Next, we overexpressed our engineered TLNRD1 mutants in endothelial cells and conducted a detailed analysis of their subcellular localization (Fig. 7 A). Intriguingly, both TLNRD12T and TLNRD12E demonstrated a subtle yet noticeable increase in nuclear localization when compared with TLNRD1WT (Fig. 7 B). Most remarkably, TLNRD12E failed to localize to actin stress fibers. At the same time, TLNRD12T exhibited a slightly enhanced localization to these structures compared with TLNRD1wt (Fig. 7 C).
These observations led us to hypothesize that the mutations we introduced in TLNRD1 could affect TLNRD1’s ability to bind to actin. Therefore, we carried out in vitro actin pulldown assays. These experiments showed that while both TLNRD1WT and TLNRD12T could bind actin similarly, TLNRD12E could not (Fig. 7 D). These findings concord with the hypothesis that the actin and CCM2 binding sites on TLNRD1 might overlap, rendering each TLNRD1 monomer incapable of binding to both actin and CCM2 simultaneously. To investigate this, we performed actin-binding assays in the presence or absence of CCM2CTH. These experiments revealed that TLNRD1WT lost its ability to bind to actin in the presence of CCM2CTH (Fig. 7 D). Importantly, TLNRD12T maintained its ability to bind actin even in the presence of CCM2CTH, although the efficiency was somewhat reduced (Fig. 7 D). Our results demonstrate that the TLNRD1–CCM2 and the TLNRD1–actin interactions are mutually exclusive. To assess the functional relevance of this, we next investigated in vitro if CCM2CTH would inhibit the ability of TLNRD1 to bundle actin (Fig. 7 E). These experiments revealed that while TLNRD1WT bundles actin effectively, as we reported previously (Cowell et al., 2021), the addition of CCM2CTH inhibited TLNRD1WT actin bundling (Fig. 7 E). In contrast, TLNRD12E was unable to bundle actin (Fig. 7 E). These results indicate that CCM2 modulates TLNRD1 localization as well as actin binding and bundling activity.

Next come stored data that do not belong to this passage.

import Summits.BirchSwinnertonDyer.BirchSwinnertonDyer.Theorems.AlignedTransportAtTwoMainConjectureOfRankZeroBSDAtTwoCubicOrderFourRowN4307Certs
import HarnessLib

/-!
# Route `AlignedTransportAtTwo`, crux C2 `MainConjectureOfRankZeroBSDAtTwo` (stmt-BirchSwinnertonDyer-22298):
# `e₁ = ord₂ h(ℚ(β,√2)) ≥ 2` IN THE KERNEL for the cubic `2`-torsion field of `⟨1, 0, 0, -3, -4⟩` (`N = 4307`, `t = 4`, regime (α)) —
# the ORDER-FOUR CERTIFICATE decided in `ℤ[θ]`: three units of `ℚ(β,√2)` modulo `±` squares and the prime `(q₀, √2 − 4)` above `7` of order `4`

HONEST FRAMING (cell `bsd-f1-sign2`, WIDTH-5 attached prover seat `bsd-line-att-p4` gen 40 on line `birth` of the lead `bsd-line-att-p2`;
`--supports` stmt-BirchSwinnertonDyer-22298, closes nothing; BSD is NOT proved by any of this; the crux C2, its verdict «blocked-on
`Rank1Residual.GreenbergMuConjectureIrreducible`» and every registered stub are untouched).  THEOREMS ONLY (no `def`, no named fact, no instance, no `sorry`).

WHAT.  `W = ⟨1, 0, 0, -3, -4⟩` (`Δ_min = −4307 ≡ 5 (mod 8)`, rank `0`) is a rank-0 seed of the u7 sub-cell with `e₁ = ord₂ h(K₁) ≥ 2` (`K₁ = ℚ(β,√2)`;
unit depth `t = 4`, genus regime (α)) — layer-two territory (`t = 4`, regime (α)); `e₁ ≥ 2` was census-grade (att-p3 g41 / att-p4 g39).  The order-four door of this seat (`…CubicOrderFourDoor`; Literature
`NumberFields/QuadraticSqrtTwoClassNumberDvdFourCertificate`, `IwasawaTheory/ClassNumberPExpLayerOneGeTwoOfOrderFourCertificate`) makes `e₁ ≥ 2` a KERNEL
theorem with every datum decided in `𝓞_{ℚ(β)} = ℤ[θ]` (`f = X³ − 3X² − X − 10`; att-p4 g38/g39 `…AlignedTransportAtTwoMainConjectureOfRankZeroBSDAtTwoCubicDoorsDeadSubcellClassNumberB` / `CubicDisc4307`): with `s = √2`,
* three UNITS of `K₁` modulo `±` squares: `u₁ = (1) + (1)·s` (inverse `(-1) + (1)·s`), `u₂ = (17 + 36θ + 124θ²) + (335 + 98θ + 48θ²)·s` (inverse `(-17 − 36θ − 124θ²) + (335 + 98θ + 48θ²)·s`), `u₃ = (175 + 60θ + 68θ²) + (-122 − 45θ − 48θ²)·s` (inverse `(-65 − 304θ + 82θ²) + (46 + 215θ − 58θ²)·s`);
* the split prime `(q₀)`, `q₀ = -11 − 5θ + 2θ²` of norm `7` (`θ ≡ 5`), the prime `𝔔 = (q₀, s − 4)` of `K₁` above it and `w = (1 − 2θ − θ²) + (-5 − θ²)·s` with `(w) = 𝔔⁴`,
  certified by the ideal identities `(q₀, s − 4)² = (w, q₀²)`, `(w, q₀²)² = (w)` (ring witnesses in `ℤ[θ][s]` found by lattice reduction);
* `31` RESIDUE CERTIFICATES at degree-one primes above `7`, `17`, `23`: no `±u₁^{e₁}u₂^{e₂}u₃^{e₃}w^{e₄}` with `(e,±) ≠ (0,+)` is a square in `K₁` — so
  (Dirichlet: `rank E_{K₁} = 3`, `√−1 ∉ K₁`) `(w, q₀²) = 𝔔²` is NOT principal and `[𝔔]` has order `4`: `4 ∣ h(K₁)`.
Numerics behind the data (pure python, seat folder `tools/certgen.py` + `tools/o4rel.py`; each identity re-verified exactly and, here, by the kernel): the
S-unit relation lattice of `K₁` has determinant `4` (`h(K₁)`, heuristic), consistent with `e₁ = 2` exactly.

THEN (★ `two_le_classNumberPExp_one_cubicField_n4307`, THIS FILE = part 3 of 3; data in `…RowN4307Data`, certificates in `…RowN4307Certs`) `e₁(κ) ≥ 2` for every
cyclotomic `ℤ₂`-extension `κ` of `ℚ(β)` — UNCONDITIONAL.  Nothing is asserted about `μ₂` or `MC₂` for this curve; BSD is NOT proved; nothing is closed.

References: [NeukirchANT1999] I §3, §7 (7.4), §8; [Cohen1993] §4.7, §6.5, Prop. 4.8.11; [Marcus2018] Ch. 3 Thm. 27; [Washington1997] §13.1;
[LMFDB] nf 3.1.4307.1, ec 4307; tree: this seat's `…CubicOrderFourDoor`, `…AlignedTransportAtTwoMainConjectureOfRankZeroBSDAtTwoCubicDoorsDeadSubcellClassNumberB`, `Literature/NumberTheory/CubicFields/CubicFieldDiscriminant4307*`,
`MonicCubic.exists_ringHom_of_root`.
-/

set_option linter.dupNamespace false
set_option autoImplicit false

noncomputable section

open scoped Classical NumberField nonZeroDivisors IntermediateField

namespace Summit.BirchSwinnertonDyer.BirchSwinnertonDyer.Theorems.AlignedTransportAtTwoCubicOrderFourRowN4307

open NumberField IsDedekindDomain Polynomial WeierstrassCurve IntermediateField CongruenceSubgroup Module
  Literature.NumberTheory.IwasawaTheory Literature.NumberTheory.GaloisRepresentations
  Literature.NumberTheory.EllipticCurves Literature.NumberTheory.EllipticCurves.Greenberg1999
  Literature.NumberTheory.EllipticCurves.ModularForms Literature.NumberTheory.EllipticCurves.Rank1Residual
  Literature.NumberTheory.EllipticCurves.Module
  Literature.NumberTheory.NumberFields Literature.NumberTheory.CubicFields
  Summit.BirchSwinnertonDyer.Rank1Residual Summit.BirchSwinnertonDyer.Rank1Residual.X1.MuLambda
  Summit.BirchSwinnertonDyer.Rank1Residual.X5 Summit.BirchSwinnertonDyer.Rank1Residual.X5.O1
  Summit.BirchSwinnertonDyer.Rank1Residual.X5.Instances Summit.BirchSwinnertonDyer.Rank1Residual.F1Sign2
  Summit.BirchSwinnertonDyer.BirchSwinnertonDyer.Theorems.Rank1ResidualX1Defs
  Summit.BirchSwinnertonDyer.BirchSwinnertonDyer.Theses.AlignedTransportAtTwo
  Summit.BirchSwinnertonDyer.BirchSwinnertonDyer.Theorems.AlignedTransportAtTwoCubicOrderFourDoor
  Summit.BirchSwinnertonDyer.BirchSwinnertonDyer.Theorems.AlignedTransportAtTwoCubicDoorsDeadSubcellClassNumberB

The TLNRD1–CCM2 interaction modulates actin stress fibers and focal adhesion formation
To further investigate the role of the TLNRD1–CCM2 interaction in endothelial cells, we focused on the organization of the actin cytoskeleton and focal adhesion formation. TLNRD1-silenced cells were transfected with various constructs, including GFP as a control, TLNRD1 wild type to evaluate functional restoration, TLNRD12T to assess the impact of disrupting the TLNRD1–CCM2 interaction, and TLNRD1F250D to investigate the effects of blocking TLNRD1’s dimerization capabilities. Indeed, we previously reported that TLNRD1F250D renders TLNRD1 monomeric, suppressing its actin-bundling activity (Cowell et al., 2021). Cells were also cotransfected with lifeact-RFP to enable a detailed visualization of the actin cytoskeleton in individual cells within the monolayer. Paxillin staining was employed to visualize focal adhesions (Fig. 8, A and B).

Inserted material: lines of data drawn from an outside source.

/-!
# The tree-polynomial law in the bit-level formats (Theorem T4 for E4M3, E5M2, FP6/FP4, fp16, bf16, fp32)

HONEST FRAMING (venture CertifiedArithmetic / cell `pub-lowprec`): certified error envelopes and
provably optimal rounding/accumulation schemes for low-precision formats under stated cost models;
every table by two implementations; no hardware or vendor claims.

`LowPrec/OptTreePoly`, `OptTreeWitness`, `OptTreePairwise` (opt seat, OPTIMA.md Theorem T4) prove
the TREE POLYNOMIAL LAW over the Jeannerod–Rump model `F(p, emin)` for an ABSTRACT nearest map
`fl` (`IsRoundNearest p emin fl`; sharpness under the tie hypothesis `TiesEvenAtPow`): for
nonnegative summands and every summation tree `t`, `exact ≤ M_t(u)·computed`, attained with
equality, and pairwise summation minimises `M_t` among all trees with `n` leaves.

With the rounding bridge (`RoundNearestJR`, `RoundNearestJRTransfer`: the format's saturating
RNE `flα α` IS such a nearest map on every in-range tree, and it rounds the binade midpoints to
even) the law becomes a theorem about the ACTUAL FORMATS of this venture, `u = u_α = 2^-(m+1)`:
* `exact_le_treeM_mul_eval_format` / `exact_sub_eval_le_format` (T4(a) in `α`): leaves values of
  `α`, nonnegative, every node in range (`TreeInRange α`, the standing hypothesis of the R2 files)
  ⟹ `s - ŝ ≤ (1 - 1/M_t(u_α))·s` for EVERY evaluation tree;
* `tiesEvenAtPow_flJR`: the format rounding satisfies the opt seat's `TiesEvenAtPow`;
* `treePoly_attained_format` (T4(b) in `α`, `m ≥ 1`): for every tree `t` and scale `2^e` with
  `qexp + p·height t ≤ e` and `2^e(1+u) ≤ maxRat` the witness of `t` is GENUINE DATA OF `α`, every
  node of its evaluation is in range, it evaluates IN THE FORMAT to `2^e` while its exact sum is
  `2^e·M_t(u)`: the bound is attained, so the exact worst case of tree `t` in format `α` is
  `1 - 1/M_t(u_α)` whenever the exponent range accommodates the witness;
* `pairwise_factor_le_witness_format` / `optimal_tree_bound_format`: consequently no tree on `n`
  leaves has a smaller worst case in `α` than pairwise summation's `1 - 1/B_n(u_α)` (opt's
  Theorem P, `optB`), which the `M`-optimal trees (pairwise, binary expansion) achieve;
* kernel replays: the E4M3 perfect 4-tree `((1+u)+(u+u²))` computes `1` for the exact `(1+u)²`
  (under-estimation `33/289 = 1 - (1+u)^-2`), bfloat16 likewise `1 - (257/256)^-2`.
-/

namespace Summit.Ventures.CertifiedArithmetic.LowPrec.Opt

open Literature.ComputerArithmetic.JeannerodRump2018
open Literature.ComputerArithmetic.JeannerodRump2018.SumTree
open Literature.ComputerArithmetic.FloatingPoint
open Literature.ComputerArithmetic.FloatingPoint.MiniFloat

/-! ## The format's unit roundoff and the tie hypothesis -/

/-- The model's `u = 1/2^p` at `p = m+1` is the format's unit roundoff `2^-(m+1)`. -/
theorem unitRoundoff_succ_manBits (α : Format) : unitRoundoff (α.manBits + 1) = α.unitRoundoff := by
  rw [Format.unitRoundoff_eq]; rfl

/-- `0 ≤ u_α`. -/
theorem format_unitRoundoff_nonneg (α : Format) : 0 ≤ α.unitRoundoff := α.unitRoundoff_pos.le

/-- `u_α ≤ 1`. -/
theorem format_unitRoundoff_le_one (α : Format) : α.unitRoundoff ≤ 1 := by
  rw [← unitRoundoff_succ_manBits]; exact unitRoundoff_le_one _

/-- THE FORMAT ROUNDING ROUNDS BINADE MIDPOINTS TO EVEN: `flJR α` (= `roundNE α` in range)
satisfies the opt seat's `TiesEvenAtPow (m+1) (qexp α)` for every format with `m ≥ 1`. -/
theorem tiesEvenAtPow_flJR (α : Format) (hm : 1 ≤ α.manBits) :
    TiesEvenAtPow (α.manBits + 1) α.qexp α.flJR := by
  intro e he
  exact Format.flJR_midpoint_pow hm he

/-! ## T4(a) in the formats: the under-estimation bound for every tree -/

/-- **THEOREM U IN FORMAT `α`**: for an evaluation tree whose leaves are values of `α`, all
nonnegative, and whose every node stays in range, the format's computed sum satisfies
`exact ≤ M_t(u_α) · computed` — every minifloat / IEEE format, gradual underflow included. -/
theorem exact_le_treeM_mul_eval_format (α : Format) (t : SumTree) (ht : TreeInRange α t)
    (hpos : ∀ x ∈ leaves t, 0 ≤ x) :
    exact t ≤ treeM α.unitRoundoff t * eval (flα α) t := by
  rw [eval_flα_eq_eval_flJR t ht, ← unitRoundoff_succ_manBits]
  exact exact_le_treeM_mul_eval_roundNearest (by omega) (Format.isRoundNearest_flJR α) t
    (fun x hx => ⟨isFloat_of_mem_leaves t ht x hx, hpos x hx⟩)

In these experiments, TLNRD1 silencing led to a noticeable increase in cell area, a higher number of stress fibers, a higher coverage of cells by paxillin-positive adhesions, and a marked reduction in filopodia formation (Fig. 8, A and B). Significantly, the re-expression of TLNRD1-WT in siTLNRD1 cells reversed these phenotypes (Fig. 8, A and B). Conversely, the re-expression of the TLNRD1F250D mutant did not, which demonstrates the importance of TLNRD1’s dimerization for TLNRD1 functions.
Interestingly, the re-expression of the TLNRD12T mutant in TLNRD1-depleted cells led to a mixed phenotype. It fully restored filopodia formation but only partially restored phenotypes related to the enhanced cell area, stress fiber formation, and paxillin-positive adhesion coverage (Fig. 8, A and B). These results indicate that while a mutant incapable of binding to CCM2 can compensate for certain TLNRD1 functions, the full spectrum of TLNRD1’s role in cytoskeletal and adhesion regulation requires an intact TLNRD1–CCM2 interaction.
Discussion
Here we report that TLNRD1 is expressed in the vasculature in vivo and that silencing of TLNRD1 expression results in vascular phenotypes both in vitro and in vivo. We demonstrate that TLNRD1 is a member of the CCM complex and that TLNRD1 interacts directly and with high affinity to CCM2. We also show that the TLNRD1–CCM2 binding interface involves a hydrophobic groove on TLNRD1 and hydrophobic residues of CCM2. Our findings indicate that CCM2 controls TLNRD1 localization to the cytoplasm and inhibits its actin-bundling activity and that the CCM2–TLNRD1 interaction impacts endothelial actin stress fiber and focal adhesion formation. As TLNRD1 expression is altered in CCM lesions, we propose that TLNRD1 could be a novel actor in the CCM disease.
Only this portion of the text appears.